Aperture Iso Shutter Speed Table for Beginner Photographers

Aperture Iso Shutter Speed Table

Learning about aperture, ISO, and shutter speed is key to taking your photography skills to the next level. These three camera settings, known as the “exposure triangle,” determine how much light enters the camera and creates the photograph. Mastering the exposure triangle allows you to control the look of your images and improve the quality of your photos. In this beginner’s photography guide, I’ll explain what aperture, ISO, and shutter speed are, how they work together, aperture iso shutter speed table and provide tips for choosing the optimal settings.

What is Aperture?

The aperture refers to the size of the opening in the lens through which light enters the camera. The aperture is measured in f-stops – the larger the f-stop number, the smaller the aperture. Aperture controls the amount of light entering the camera, but more importantly for photography, it also controls depth of field.

Depth of field refers to the area in front of and behind the subject that appears sharp. A large aperture (small f-stop number) decreases the depth of field, blurring the background. A small aperture (large f-stop number) increases the depth of field, bringing more elements in the photo into focus. For example, an aperture of f/1.8 will produce a shallower depth of field with a blurred background compared to f/8.

Here are some tips for working with aperture:

  • For landscape photos, use a small aperture (high f-stop number) to get everything in focus from front to back. Start with f/11 or f/16.
  • For portraits, a large aperture (low f-stop number) like f/2.8 or f/4 helps separate the subject from a nicely blurred background.
  • Each time you close down the aperture one stop (going from f/2.8 to f/4), the amount of light entering the camera is cut in half.
  • Most lenses have an aperture range of around f/1.4 to f/22. Very fast lenses may open up to f/1.0 or f/1.2 for more background blur.
  • It’s hard to get everything in focus with apertures wider than f/1.4. Stop down for critical sharpness.

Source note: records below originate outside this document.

/-!
# es's ANNIHILATOR LAW Θ (E-es-80) — PROVED IN THE KERNEL from three PRINTED facts, on the optimal stratum;
# hence E-an-128 / 128ℓ / 128₄ / 128₂ (and, with an g40 FILE 1, E-an-221 = the last non-printed stub of C3 skeleton v33) ⟸ PRINT
(route `ManinLocalTwoThree`, crux C3 `ManinPrimeToThreeAtNine` stmt-BirchSwinnertonDyer-22968; cell bsd-f2-manin, lens `an`, planner an g41,
MEMO-an §86; proposed Theorems target `…/Theorems/ManinLocalTwoThreeCuspZeroAnnihilatorOfCuspGalois.lean`, `--supports stmt-BirchSwinnertonDyer-22968`)

CONTENT.  es's `f`-level annihilator law **E-es-80** `KatoCurve.CuspZeroAnnihilatesShimuraQuotient` («`m·{∞,0}_f ∈ Λ₀(f)` ⟹ `m·Λ₀(f) ⊆ Λ₁(f)`»,
THEOREM Θ on paper, REF1 §R79 PASS; OPEN in Lean; the ONLY non-printed input left under the C3 net of an g40, MEMO-an §84) is PROVED here — on the
stratum the C3 net actually uses (a lattice-optimal `X₀(N)`-datum of a globally minimal `W`, §3) — from THREE PRINTED FACTS and tree theorems:
  (F★)  `optimalGamma1Parametrization_cusp_rational` (tree, CES 2003 §6.1.2/§6.2): for an OPTIMAL `X₁(N)`-datum `D₁` of `W₁` and `γ ∈ Γ₀(N)`,
        `D₁.uniformize (c₁·{∞,γ∞}_f)` is the base change of a point of `W₁(ℚ)`;
  (F♮)  **NEW named fact, typer request T-an-53** `optimalGamma1Parametrization_cuspZero_galoisConjugate` (written below as the explicit hypothesis
        BINDER `hB`, verbatim the text handed to the typer for `Literature/NumberTheory/EllipticCurves/Gamma1ParametrizationCuspZeroGaloisOrbit.lean`):
        for an optimal `X₁(N)`-datum `D₁` of `W₁` and every `γ ∈ Γ₀(N)` there is a field automorphism `σ` of `ℂ` with
        `σ(φ₁(0)) = φ₁(γ·0)`, i.e. `Point.map σ (D₁.uniformize (c₁·{∞,0}_f)) = D₁.uniformize (c₁·({∞,0}_f + {∞,γ∞}_f))`
        — Stevens 1982 Thm 1.3.1 (the cusps of `X₁(N)` are rational over `ℚ(ζ_N)`, `τ_d : [x;y] ↦ [x;d′y]`, so `Gal(ℚ(ζ_N)/ℚ)` permutes the
        `φ(N)/2` cusps `[0;y]` above the cusp `0` of `X₀(N)` TRANSITIVELY, and these are the `γ·0`, `γ ∈ Γ₀(N)`), transported through the `ℚ`-morphism
        `φ₁ : X₁(N) → E₁` (CES 2003 §6.1.2, as in F★) and evaluated by Manin's `{∞,γ0}_f = {∞,γ∞}_f + {∞,0}_f` (`modularSymbol_gamma0_smul_holds`);
  (CES) `exists_optimal_gamma1ParametrizationData` (tree, CES 2003 Thm 1.1.3 / Stevens 1989 Thm 1.9): a lattice-optimal `X₀(N)`-datum of a minimal `W`
        has an ISOGENOUS curve `W₁` with an OPTIMAL `X₁(N)`-datum (same newform, §3);
  plus Manin–Drinfeld for rational newforms (`exists_nsmul_modularSymbol_mem_periodLattice_of_isNewform0`), `coe_periodLattice_eq_range`
  (every `Γ₀(N)`-period IS a cusp symbol), multiplicity one (`eq_of_forall_cuspCoeff_eq_gamma0`) and Mathlib's `Affine.Point.map_baseChange`
  (rational points are fixed by every `σ ∈ Aut(ℂ/ℚ)`).

THE PROOF (§2, `periodLattice_mul_mem_periodLatticeGamma1_of_isOptimal`; = REF1 §R79 steps (i)–(iii), es MEMO §34).  Work on `E₁(ℂ) = ℂ/Λ_{E₁}`,
`Λ_{E₁} = c₁·Λ₁(f)` (optimality).  `Q₀ := φ₁(0) = D₁.uniformize (c₁{∞,0}_f)`.  If `m{∞,0}_f ∈ Λ₀(f)` then `m•Q₀ = D₁.uniformize (c₁·m{∞,0}_f)` is
RATIONAL (F★ + `coe_periodLattice_eq_range`), hence FIXED by `σ` (`map_baseChange`).  By F♮, `σ(Q₀) = Q₀ + D₁.uniformize (c₁{∞,γ∞}_f)`, so
applying `σ` to `m•Q₀`: `m • D₁.uniformize (c₁{∞,γ∞}_f) = 0`, i.e. `c₁·m·{∞,γ∞}_f ∈ Λ_{E₁} = c₁Λ₁(f)`, i.e. `m{∞,γ∞}_f ∈ Λ₁(f)` (`c₁ ≠ 0`).  As
`{∞,γ∞}_f` runs through ALL of `Λ₀(f)`: `m·Λ₀(f) ⊆ Λ₁(f)`.  ∎  (No `q`-expansions, no Drinfeld–Manin splitting field, no `X₁(N)` scheme theory
inside Lean: the Galois theory is CONSUMED through F★/F♮ exactly as the tree already consumes F★.)

CONSEQUENCES (§3–§4, all PROVED, by name): `cuspZeroAnnihilates_of_latticeOptimal : F★ → F♮ → CES → (Θ on the optimal minimal stratum)`;
`shimuraThreeForcesRationalThreeTorsion_of_cuspGalois : F★₀ → F★ → F♮ → CES → E-an-128` (F★₀ = tree `optimalParametrization_cuspZero_rational`,
p741081); likewise E-an-128ℓ (`shimuraOddPrimeForcesRationalTorsion_of_cuspGalois`), E-an-128₄ (`shimuraFourForcesRationalFourTorsion_of_cuspGalois`),
E-an-128₂ (`shimuraTwoForcesRationalTwoTorsion_of_cuspGalois`).  With an g40 FILE 1 (`shimuraThreeKernelForcesRationalThreeTorsionAtNine_of_cuspLifting :
E-an-128 → E-an-221`) the C3 LEAD's skeleton v33 stub `stub_shimuraThreeKernelForcesRationalThreeTorsionAtNine` (E-an-221) becomes
⟸ F★₀ ∧ F★ ∧ F♮ ∧ CES — ALL PRINTED — and v33 = {F₃♮ (Kato 2004 Thm 17.4, printed), CDT-algInt (printed), E-an-221 (⟸ print)}: every stub of the
C3 skeleton is then a printed fact or a kernel theorem.

HONEST FRAMING.  F♮ is PRINTED (Stevens 1982 Thm 1.3.1 + CES 2003 §6.1 + Manin 1972 §1) but NOT YET a tree fact (T-an-53; this file carries its text as
the binder `hB`, so nothing here is conditional on an unlanded declaration).  (BI)_K, (AN♮)_K are LEAD's K-pieces (kernel theorems p740441 / p740759+p741124).
C3 = `9 ∣ N ⟹ 3 ∤ c₀` is NOT proved by this file; Manin's conjecture and BSD are NOT proved by this.  No definitions, no sorry, standard axioms.
PARTITION 0 · beyond-print theorem: YES for Θ|opt ⟸ (F★, F♮, CES) and E-an-128/128ℓ/128₄/128₂ ⟸ print (kernel; not in print as stated: Stevens 1982
/ Vatsal 2005 Rem. 1.8 give «Shimura cover has constant kernel», i.e. `Λ₀/Λ₁ ⊂ E₁(ℚ)`, not the cusp-`0` ANNIHILATOR nor the `X₀`-optimal torsion
consequence at additive level) · BSD is not proved by this; Manin's conjecture is not proved by this.
[cite: Stevens1982, Thm. 1.3.1 (cusps of X_Γ rational over ℚ(ζ_N); τ_d[x;y] = [x;d′y])] [cite: ConradEdixhovenStein2003, §6.1.2 Lemma 6.1.6 and §6.2;
Thm. 1.1.3] [cite: Manin1972, §1.5–1.7, Thm. 3.5, Cor. 3.6] [cite: Stevens1989, Thm. 1.9 and §2] [cite: Vatsal2005, Rem. 1.8 (Shimura cover E₁ → E₀,
constant kernel)] [cite: DiamondShurman2005, Prop. 3.8.3 (cusps of Γ₁(N))] [cite: Cremona1997Algorithms, §2.6]

LANDING NOTE (prover p3 g17, T-an-54): an g41's file sha16 ef981588acbaadc4 VERBATIM except — the two helper lemmas `gamma1Uniformize_eq_zero_iff` / `cast_c_ne_zero_of_latticeOptimal'` restated landed declarations (gate `dedup.landed`) and are replaced by the tree's `gamma1_uniformize_eq_zero_iff` (`…ShimuraQuotientRational`) / `cast_c_ne_zero_of_latticeOptimal` (`…UDCLineKAtNine`), whose modules are now imported; nothing else changed.
-/

set_option autoImplicit false
-- lint-debt: the directory name repeats the summit name (sibling precedent `ManinLocalTwoThreeShimuraThreeTorsionAtNine.lean`)
set_option linter.dupNamespace false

The aperture controls the depth of field and the appearance of backgrounds in images. Use wide apertures for blur and small apertures when you need everything sharp.

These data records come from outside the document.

/-- **Converse: a resolving schedule is a uniformizing word.** If `RisoCentresResolve` holds then so
does its local-uniformization form: take `w s := sched[s]` (padded by `0`), the chart `k[hᵢ/hⱼ]` with
`ν(hⱼ)` minimal, an admissible chart path of length `|sched|` (`rcr_exists_admissible`), and read
off regularity at stage `|sched|`. [folklore] -/
theorem localUnif_of_risoCentresResolve (hR : RisoCentresResolve) :
    ∀ p : ℕ, p.Prime → ∀ (k : Type) [Field k] [CharP k p] [IsAlgClosed k]
    (K : Type) [Field K] [Algebra k K] (N : ℕ) (h : Fin (N + 1) → K), (∀ i, h i ≠ 0) →
    IntermediateField.adjoin k
      (Set.range fun ij : Fin (N + 1) × Fin (N + 1) => h ij.1 * (h ij.2)⁻¹) = ⊤ →
    ∃ w : ℕ → ℕ, ∀ O : ValuationSubring K, (∀ c : k, algebraMap k K c ∈ O) →
      ∃ (j : Fin (N + 1)) (x : ℕ → K) (t : ℕ), (∀ i, h i * (h j)⁻¹ ∈ O) ∧
        (∀ s, s < t → risoValid (fun (B : Subalgebra k K) (m : Ideal ↥B) (d : ℕ) => ¬ ∃ (n : ℕ) (g : Fin n → ↥B),
        (∀ i, g i ∈ m) ∧ Algebra.adjoin k (Set.range fun i => (g i : K)) = B ∧
        ∃ W : Submodule k (Fin n → k), d + 1 ≤ Module.finrank k ↥W ∧
        ∃ φ : {α : ↥B →ₐ[k] HahnSeries ℚ k // ∀ b ∈ m, 0 < (α b).orderTop} → (Fin n → HahnSeries ℚ k),
          (∀ a b : {α : ↥B →ₐ[k] HahnSeries ℚ k // ∀ b ∈ m, 0 < (α b).orderTop}, a ≠ b →
            ∃ j, ∀ i, (a.1 (g j) - b.1 (g j)).orderTop <
              ((φ a i - φ b i) - (a.1 (g i) - b.1 (g i))).orderTop) ∧
          (∀ a i, 0 < (φ a i).orderTop) ∧
          (∀ a, ∀ w : Fin n → HahnSeries ℚ k, (∀ i, 0 < (w i).orderTop) →
            w ∈ Submodule.span (HahnSeries ℚ k)
              ((fun u : Fin n → k => fun i => HahnSeries.C (u i)) '' (W : Set (Fin n → k))) →
              ∃ b, φ b = φ a + w)) O
          (risoStage (fun (B : Subalgebra k K) (m : Ideal ↥B) (d : ℕ) => ¬ ∃ (n : ℕ) (g : Fin n → ↥B),
        (∀ i, g i ∈ m) ∧ Algebra.adjoin k (Set.range fun i => (g i : K)) = B ∧
        ∃ W : Submodule k (Fin n → k), d + 1 ≤ Module.finrank k ↥W ∧
        ∃ φ : {α : ↥B →ₐ[k] HahnSeries ℚ k // ∀ b ∈ m, 0 < (α b).orderTop} → (Fin n → HahnSeries ℚ k),
          (∀ a b : {α : ↥B →ₐ[k] HahnSeries ℚ k // ∀ b ∈ m, 0 < (α b).orderTop}, a ≠ b →
            ∃ j, ∀ i, (a.1 (g j) - b.1 (g j)).orderTop <
              ((φ a i - φ b i) - (a.1 (g i) - b.1 (g i))).orderTop) ∧
          (∀ a i, 0 < (φ a i).orderTop) ∧
          (∀ a, ∀ w : Fin n → HahnSeries ℚ k, (∀ i, 0 < (w i).orderTop) →
            w ∈ Submodule.span (HahnSeries ℚ k)
              ((fun u : Fin n → k => fun i => HahnSeries.C (u i)) '' (W : Set (Fin n → k))) →
              ∃ b, φ b = φ a + w)) (Algebra.adjoin k (Set.range fun i => h i * (h j)⁻¹))
            ((List.range t).map w) x s) (w s) (x s)) ∧
        IsRegularLocalRing ↥(risoLoc O
          (risoStage (fun (B : Subalgebra k K) (m : Ideal ↥B) (d : ℕ) => ¬ ∃ (n : ℕ) (g : Fin n → ↥B),
        (∀ i, g i ∈ m) ∧ Algebra.adjoin k (Set.range fun i => (g i : K)) = B ∧
        ∃ W : Submodule k (Fin n → k), d + 1 ≤ Module.finrank k ↥W ∧
        ∃ φ : {α : ↥B →ₐ[k] HahnSeries ℚ k // ∀ b ∈ m, 0 < (α b).orderTop} → (Fin n → HahnSeries ℚ k),
          (∀ a b : {α : ↥B →ₐ[k] HahnSeries ℚ k // ∀ b ∈ m, 0 < (α b).orderTop}, a ≠ b →
            ∃ j, ∀ i, (a.1 (g j) - b.1 (g j)).orderTop <
              ((φ a i - φ b i) - (a.1 (g i) - b.1 (g i))).orderTop) ∧
          (∀ a i, 0 < (φ a i).orderTop) ∧
          (∀ a, ∀ w : Fin n → HahnSeries ℚ k, (∀ i, 0 < (w i).orderTop) →
            w ∈ Submodule.span (HahnSeries ℚ k)
              ((fun u : Fin n → k => fun i => HahnSeries.C (u i)) '' (W : Set (Fin n → k))) →
              ∃ b, φ b = φ a + w)) (Algebra.adjoin k (Set.range fun i => h i * (h j)⁻¹))
            ((List.range t).map w) x t)) := by
  classical
  intro p hp k _ _ _ K _ _ N h hh hgen
  have hs : RisoSchedule (fun (B : Subalgebra k K) (m : Ideal ↥B) (d : ℕ) => ¬ ∃ (n : ℕ) (g : Fin n → ↥B),
        (∀ i, g i ∈ m) ∧ Algebra.adjoin k (Set.range fun i => (g i : K)) = B ∧
        ∃ W : Submodule k (Fin n → k), d + 1 ≤ Module.finrank k ↥W ∧
        ∃ φ : {α : ↥B →ₐ[k] HahnSeries ℚ k // ∀ b ∈ m, 0 < (α b).orderTop} → (Fin n → HahnSeries ℚ k),
          (∀ a b : {α : ↥B →ₐ[k] HahnSeries ℚ k // ∀ b ∈ m, 0 < (α b).orderTop}, a ≠ b →
            ∃ j, ∀ i, (a.1 (g j) - b.1 (g j)).orderTop <
              ((φ a i - φ b i) - (a.1 (g i) - b.1 (g i))).orderTop) ∧
          (∀ a i, 0 < (φ a i).orderTop) ∧
          (∀ a, ∀ w : Fin n → HahnSeries ℚ k, (∀ i, 0 < (w i).orderTop) →
            w ∈ Submodule.span (HahnSeries ℚ k)
              ((fun u : Fin n → k => fun i => HahnSeries.C (u i)) '' (W : Set (Fin n → k))) →
              ∃ b, φ b = φ a + w)) N h := hR p hp k K N h hh hgen
  obtain ⟨sched, hsched⟩ := hs
  refine ⟨fun s => sched.getD s 0, fun O hk => ?_⟩
  -- the chart: `j` with `ν(h j)` minimal
  obtain ⟨j, -, -, hmax⟩ :=
    exists_max_valuation O Finset.univ h ⟨0, Finset.mem_univ _, hh 0⟩
  have hv0 : O.valuation (h j) ≠ 0 := by simpa using hh j
  have hj : ∀ i, h i * (h j)⁻¹ ∈ O := fun i => by
    rw [← O.valuation_le_one_iff, map_mul, map_inv₀]
    calc O.valuation (h i) * (O.valuation (h j))⁻¹
        ≤ O.valuation (h j) * (O.valuation (h j))⁻¹ := by
          gcongr
          exact hmax i (Finset.mem_univ i)
      _ = 1 := mul_inv_cancel₀ hv0
  have hB₀ : (Algebra.adjoin k (Set.range fun i => h i * (h j)⁻¹)).FG := by
    refine ⟨Finset.univ.image fun i => h i * (h j)⁻¹, ?_⟩
    rw [Finset.coe_image, Finset.coe_univ, Set.image_univ]
  have hB₀O := chart_toSubring_le hk h j hj
  obtain ⟨x, hx⟩ := rcr_exists_admissible (fun (B : Subalgebra k K) (m : Ideal ↥B) (d : ℕ) => ¬ ∃ (n : ℕ) (g : Fin n → ↥B),
        (∀ i, g i ∈ m) ∧ Algebra.adjoin k (Set.range fun i => (g i : K)) = B ∧
        ∃ W : Submodule k (Fin n → k), d + 1 ≤ Module.finrank k ↥W ∧
        ∃ φ : {α : ↥B →ₐ[k] HahnSeries ℚ k // ∀ b ∈ m, 0 < (α b).orderTop} → (Fin n → HahnSeries ℚ k),
          (∀ a b : {α : ↥B →ₐ[k] HahnSeries ℚ k // ∀ b ∈ m, 0 < (α b).orderTop}, a ≠ b →
            ∃ j, ∀ i, (a.1 (g j) - b.1 (g j)).orderTop <
              ((φ a i - φ b i) - (a.1 (g i) - b.1 (g i))).orderTop) ∧
          (∀ a i, 0 < (φ a i).orderTop) ∧
          (∀ a, ∀ w : Fin n → HahnSeries ℚ k, (∀ i, 0 < (w i).orderTop) →
            w ∈ Submodule.span (HahnSeries ℚ k)
              ((fun u : Fin n → k => fun i => HahnSeries.C (u i)) '' (W : Set (Fin n → k))) →
              ∃ b, φ b = φ a + w)) O _ hB₀ hB₀O sched sched.length
  have hw : (List.range sched.length).map (fun s => sched.getD s 0) = sched := by
    apply List.ext_getElem
    · simp
    · intro n h1 h2
      rw [List.getElem_map, List.getElem_range, List.getD_eq_getElem?_getD,
        List.getElem?_eq_getElem h2, Option.getD_some]
  refine ⟨j, x, sched.length, hj, fun s hs => ?_, ?_⟩
  · rw [hw]
    exact hx s hs hs
  · rw [hw]
    exact hsched O hk j hj x fun t ht => hx t ht ht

Aperture ISO Shutter Speed Table

Aperture ISO Shutter Speed When to Use
f/1.4 – f/2.8 100-200 1/125 sec Portraits with blurred background
f/4 – f/8 100-400 1/250 – 1/500 sec General use, some background blur
f/8 – f/11 100-800 1/250 – 1/1000 sec Landscapes, macro, minimal background blur
f/16 – f/22 100-200 1/60 – 1/125 sec Landscapes with large depth of field
f/2.8 – f/4 1600-3200 1/500 – 1/1000 sec Action/sports freezing fast motion
f/8 – f/16 100 1 – 2 sec Long exposures with a tripod

What is ISO?

What is ISO?

The ISO setting determines how sensitive your camera’s sensor is to light. A lower ISO number means the sensor has low light sensitivity, while a higher ISO number increases the sensor’s sensitivity to light.

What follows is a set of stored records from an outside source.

import Literature.Analysis.FluidPDE.IteratedSliceDerivatives
import Literature.Analysis.FluidPDE.VectorCalculus
import HarnessLib

/-!
# The word commutator `[D_w, a·∇] b` of the convective derivative: pointwise calculus

Topic `Literature/Analysis/FluidPDE`. Pointwise identities for the commutator of an iterated
directional derivative `D_w` (the tree's `iterDeriv`, `IteratedSliceDerivatives.lean`) with the
convective derivative `(a·∇) b = Db(a)` (`convect`, `VectorCalculus.lean`):

`convectCommutator m v a b = D_v ((a·∇) b) − (a·∇)(D_v b)`,

for `C^∞` fields on an open set. This is the "difference term" of Ferrari's `D^α`-energy identity
(A. B. Ferrari, Comm. Math. Phys. **155** (1993), (8) p. 280: `u·D^α∇u − D^α(u·∇u)`), which the
sibling file `Ferrari1993EnergyIdentity.lean` calls `convectionCommutator m w v` for `a = b = v`
and words `w` in the basis of the tree's Sobolev norm (`= convectCommutator m (sobolevDir w) v v`,
definitionally). We prove the **Leibniz recursion**
(`convectCommutator_succ_eqOn`): on an open set `U` where `a, b` are `C^∞`,

`[D_{e·v'}, a·∇] b = (∂ₑa·∇)(D_{v'} b) + [D_{v'}, ∂ₑa·∇] b + [D_{v'}, a·∇](∂ₑ b)`,

from `∂ₑ((a·∇)b) = (∂ₑa·∇) b + (a·∇)(∂ₑ b)` (`fderiv_convect_apply_eqOn`, by the symmetry of
second derivatives), together with `[D_∅, a·∇] b = 0`. Unrolled, for a word of length `m` the
commutator is the sum over the `2^m − 1` nonempty sub-words `β` of `(D_β a·∇)(D_{w∖β} b)`
(Ferrari's Lemma 1 (ii) estimates exactly these products); the recursion is the form in which the
`L²` estimates are proved (`Ferrari1993CommutatorEstimate.lean`). All statements are folklore
calculus.
-/

noncomputable section

open Set Function Filter Topology
open scoped ContDiff

namespace Literature.Analysis.FluidPDE

variable {E : Type*} [NormedAddCommGroup E] [InnerProductSpace ℝ E]
variable {F : Type*} [NormedAddCommGroup F] [InnerProductSpace ℝ F]

/-! ### Smoothness of convective derivatives -/

/-- `(a·∇) b` is `C^∞` on an open set where `a` and `b` are. [folklore] -/
theorem contDiffOn_convect_of_isOpen' {U : Set E} (hU : IsOpen U) {a : E → E} {b : E → F}
    (ha : ContDiffOn ℝ ∞ a U) (hb : ContDiffOn ℝ ∞ b U) : ContDiffOn ℝ ∞ (convect a b) U := by
  have h := ((contDiffOn_infty_iff_fderiv_of_isOpen hU).1 hb).2.clm_apply ha
  exact h.congr fun x _ => rfl

/-- **`∂ₑ((a·∇)b) = (∂ₑa·∇) b + (a·∇)(∂ₑ b)`** on an open set of smoothness (product rule for
`x ↦ Db(x)(a x)` and the symmetry `D²b(e, a) = D²b(a, e)`). [folklore] -/
theorem fderiv_convect_apply_eqOn {U : Set E} (hU : IsOpen U) {a : E → E} {b : E → F}
    (ha : ContDiffOn ℝ ∞ a U) (hb : ContDiffOn ℝ ∞ b U) (e : E) :
    EqOn (fun x => fderiv ℝ (convect a b) x e)
      (fun x => convect (fun y => fderiv ℝ a y e) b x + convect a (fun y => fderiv ℝ b y e) x) U := by
  intro x hx
  have hbx : ContDiffAt ℝ ∞ b x := hb.contDiffAt (hU.mem_nhds hx)
  have hb2 : ContDiffAt ℝ 2 b x := hbx.of_le (WithTop.coe_le_coe.mpr le_top)
  have hDb : DifferentiableAt ℝ (fderiv ℝ b) x :=
    (hb2.fderiv_right (m := 1) le_rfl).differentiableAt one_ne_zero
  have hax : DifferentiableAt ℝ a x := differentiableAt_of_contDiffOn_isOpen hU ha hx
  simp only [show convect a b = fun y => fderiv ℝ b y (a y) from rfl]
  rw [fderiv_clm_apply hDb hax]
  simp only [_root_.add_apply, ContinuousLinearMap.coe_comp, comp_apply,
    ContinuousLinearMap.flip_apply]
  congr 1
  -- `D²b(e)(a x) = D(∂_{a x} b) e = D(∂ₑ b)(a x)`
  have h1 : fderiv ℝ (fun z => fderiv ℝ b z (a x)) x = (fderiv ℝ (fderiv ℝ b) x).flip (a x) := by
    rw [fderiv_clm_apply hDb (differentiableAt_const (a x)), fderiv_const_apply]
    simp
  have h2 : fderiv ℝ (fderiv ℝ b) x e (a x) = fderiv ℝ (fun z => fderiv ℝ b z (a x)) x e := by
    rw [h1, ContinuousLinearMap.flip_apply]
  rw [h2, fderiv_fderiv_apply_comm_of_contDiffAt hbx e (a x)]
  rfl

/-! ### The word commutator and its recursion -/

/-- **The word commutator** `[D_v, a·∇] b = D_v((a·∇)b) − (a·∇)(D_v b)` of the iterated directional
derivative along the word `v` with the convective derivative (Ferrari 1993, (8): the difference
term `u·D^α∇u − D^α(u·∇u)`; for `a = b` and basis words this is
`Ferrari1993EnergyIdentity.convectionCommutator`). Classical derivatives (junk where `fderiv` is).
[folklore] -/
def convectCommutator (m : ℕ) (v : Fin m → E) (a : E → E) (b : E → F) : E → F :=
  fun x => iterDeriv m v (convect a b) x - fderiv ℝ (iterDeriv m v b) x (a x)

/-- Unfolding `convectCommutator`. [folklore] -/
theorem convectCommutator_apply (m : ℕ) (v : Fin m → E) (a : E → E) (b : E → F) (x : E) :
    convectCommutator m v a b x = iterDeriv m v (convect a b) x - fderiv ℝ (iterDeriv m v b) x (a x) :=
  rfl

/-- The empty word: `[D_∅, a·∇] b = 0`. [folklore] -/
@[simp]
theorem convectCommutator_zero (v : Fin 0 → E) (a : E → E) (b : E → F) :
    convectCommutator 0 v a b = 0 := by
  funext x
  simp [convectCommutator]

/-- **The Leibniz recursion of the word commutator**: on an open set `U` where `a, b` are `C^∞`,
`[D_{(e, v')}, a·∇] b = (∂ₑa·∇)(D_{v'} b) + [D_{v'}, ∂ₑa·∇] b + [D_{v'}, a·∇](∂ₑ b)` for the word
`v = (e, v')` (`e = v 0`, `v' = tail v`). [folklore] -/
theorem convectCommutator_succ_eqOn {U : Set E} (hU : IsOpen U) (m : ℕ) (v : Fin (m + 1) → E)
    {a : E → E} {b : E → F} (ha : ContDiffOn ℝ ∞ a U) (hb : ContDiffOn ℝ ∞ b U) :
    EqOn (convectCommutator (m + 1) v a b)
      (fun x => convect (fun y => fderiv ℝ a y (v 0)) (iterDeriv m (Fin.tail v) b) x +
        convectCommutator m (Fin.tail v) (fun y => fderiv ℝ a y (v 0)) b x +
        convectCommutator m (Fin.tail v) a (fun y => fderiv ℝ b y (v 0)) x) U := by
  intro x hx
  set a' : E → E := fun y => fderiv ℝ a y (v 0) with ha'
  set b' : E → F := fun y => fderiv ℝ b y (v 0) with hb'
  have ha's : ContDiffOn ℝ ∞ a' U := contDiffOn_fderiv_apply_of_isOpen hU ha (v 0)
  have hb's : ContDiffOn ℝ ∞ b' U := contDiffOn_fderiv_apply_of_isOpen hU hb (v 0)
  have hc1 : ContDiffOn ℝ ∞ (convect a' b) U := contDiffOn_convect_of_isOpen' hU ha's hb
  have hc2 : ContDiffOn ℝ ∞ (convect a b') U := contDiffOn_convect_of_isOpen' hU ha hb's
  simp only [convectCommutator_apply, iterDeriv_succ]
  have h1 : EqOn (fun y => fderiv ℝ (convect a b) y (v 0)) (fun y => convect a' b y + convect a b' y) U :=
    fderiv_convect_apply_eqOn hU ha hb (v 0)
  rw [iterDeriv_congr_of_isOpen hU m (Fin.tail v) h1 hx,
    iterDeriv_add_of_isOpen hU m (Fin.tail v) hc1 hc2 hx]
  simp only [convect_apply]
  abel

/-- The one-letter commutator: `[∂ₑ, a·∇] b = (∂ₑa·∇) b` on an open set of smoothness. [folklore] -/
theorem convectCommutator_one_eqOn {U : Set E} (hU : IsOpen U) (v : Fin 1 → E)
    {a : E → E} {b : E → F} (ha : ContDiffOn ℝ ∞ a U) (hb : ContDiffOn ℝ ∞ b U) :
    EqOn (convectCommutator 1 v a b) (convect (fun y => fderiv ℝ a y (v 0)) b) U := by
  intro x hx
  rw [convectCommutator_succ_eqOn hU 0 v ha hb hx]
  simp

end Literature.Analysis.FluidPDE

Increasing the ISO allows you to shoot in darker conditions without having to decrease the shutter speed, but it also introduces noise and grain to the image. Lower ISO settings result in cleaner images.

Here are some tips for working with ISO:

  • Use the lowest native ISO of your camera for optimal image quality – typically ISO 100 or 200.
  • Increase the ISO when you need faster shutter speeds or smaller apertures in low light.
  • Higher-end cameras can use fairly high ISOs like 1600 or 3200 and still produce usable images.
  • For cameras with more image noise at high ISOs, try to stay below ISO 800 when possible.
  • If your images are coming out too dark at the base ISO, consider adding light instead of just cranking up the ISO.
  • Use high ISOs strategically. You can increase ISO for action shots to allow for faster shutter speeds to freeze motion.
  • The higher the ISO you use, the more color and contrast editing you’ll need to offset the increased noise and flatness.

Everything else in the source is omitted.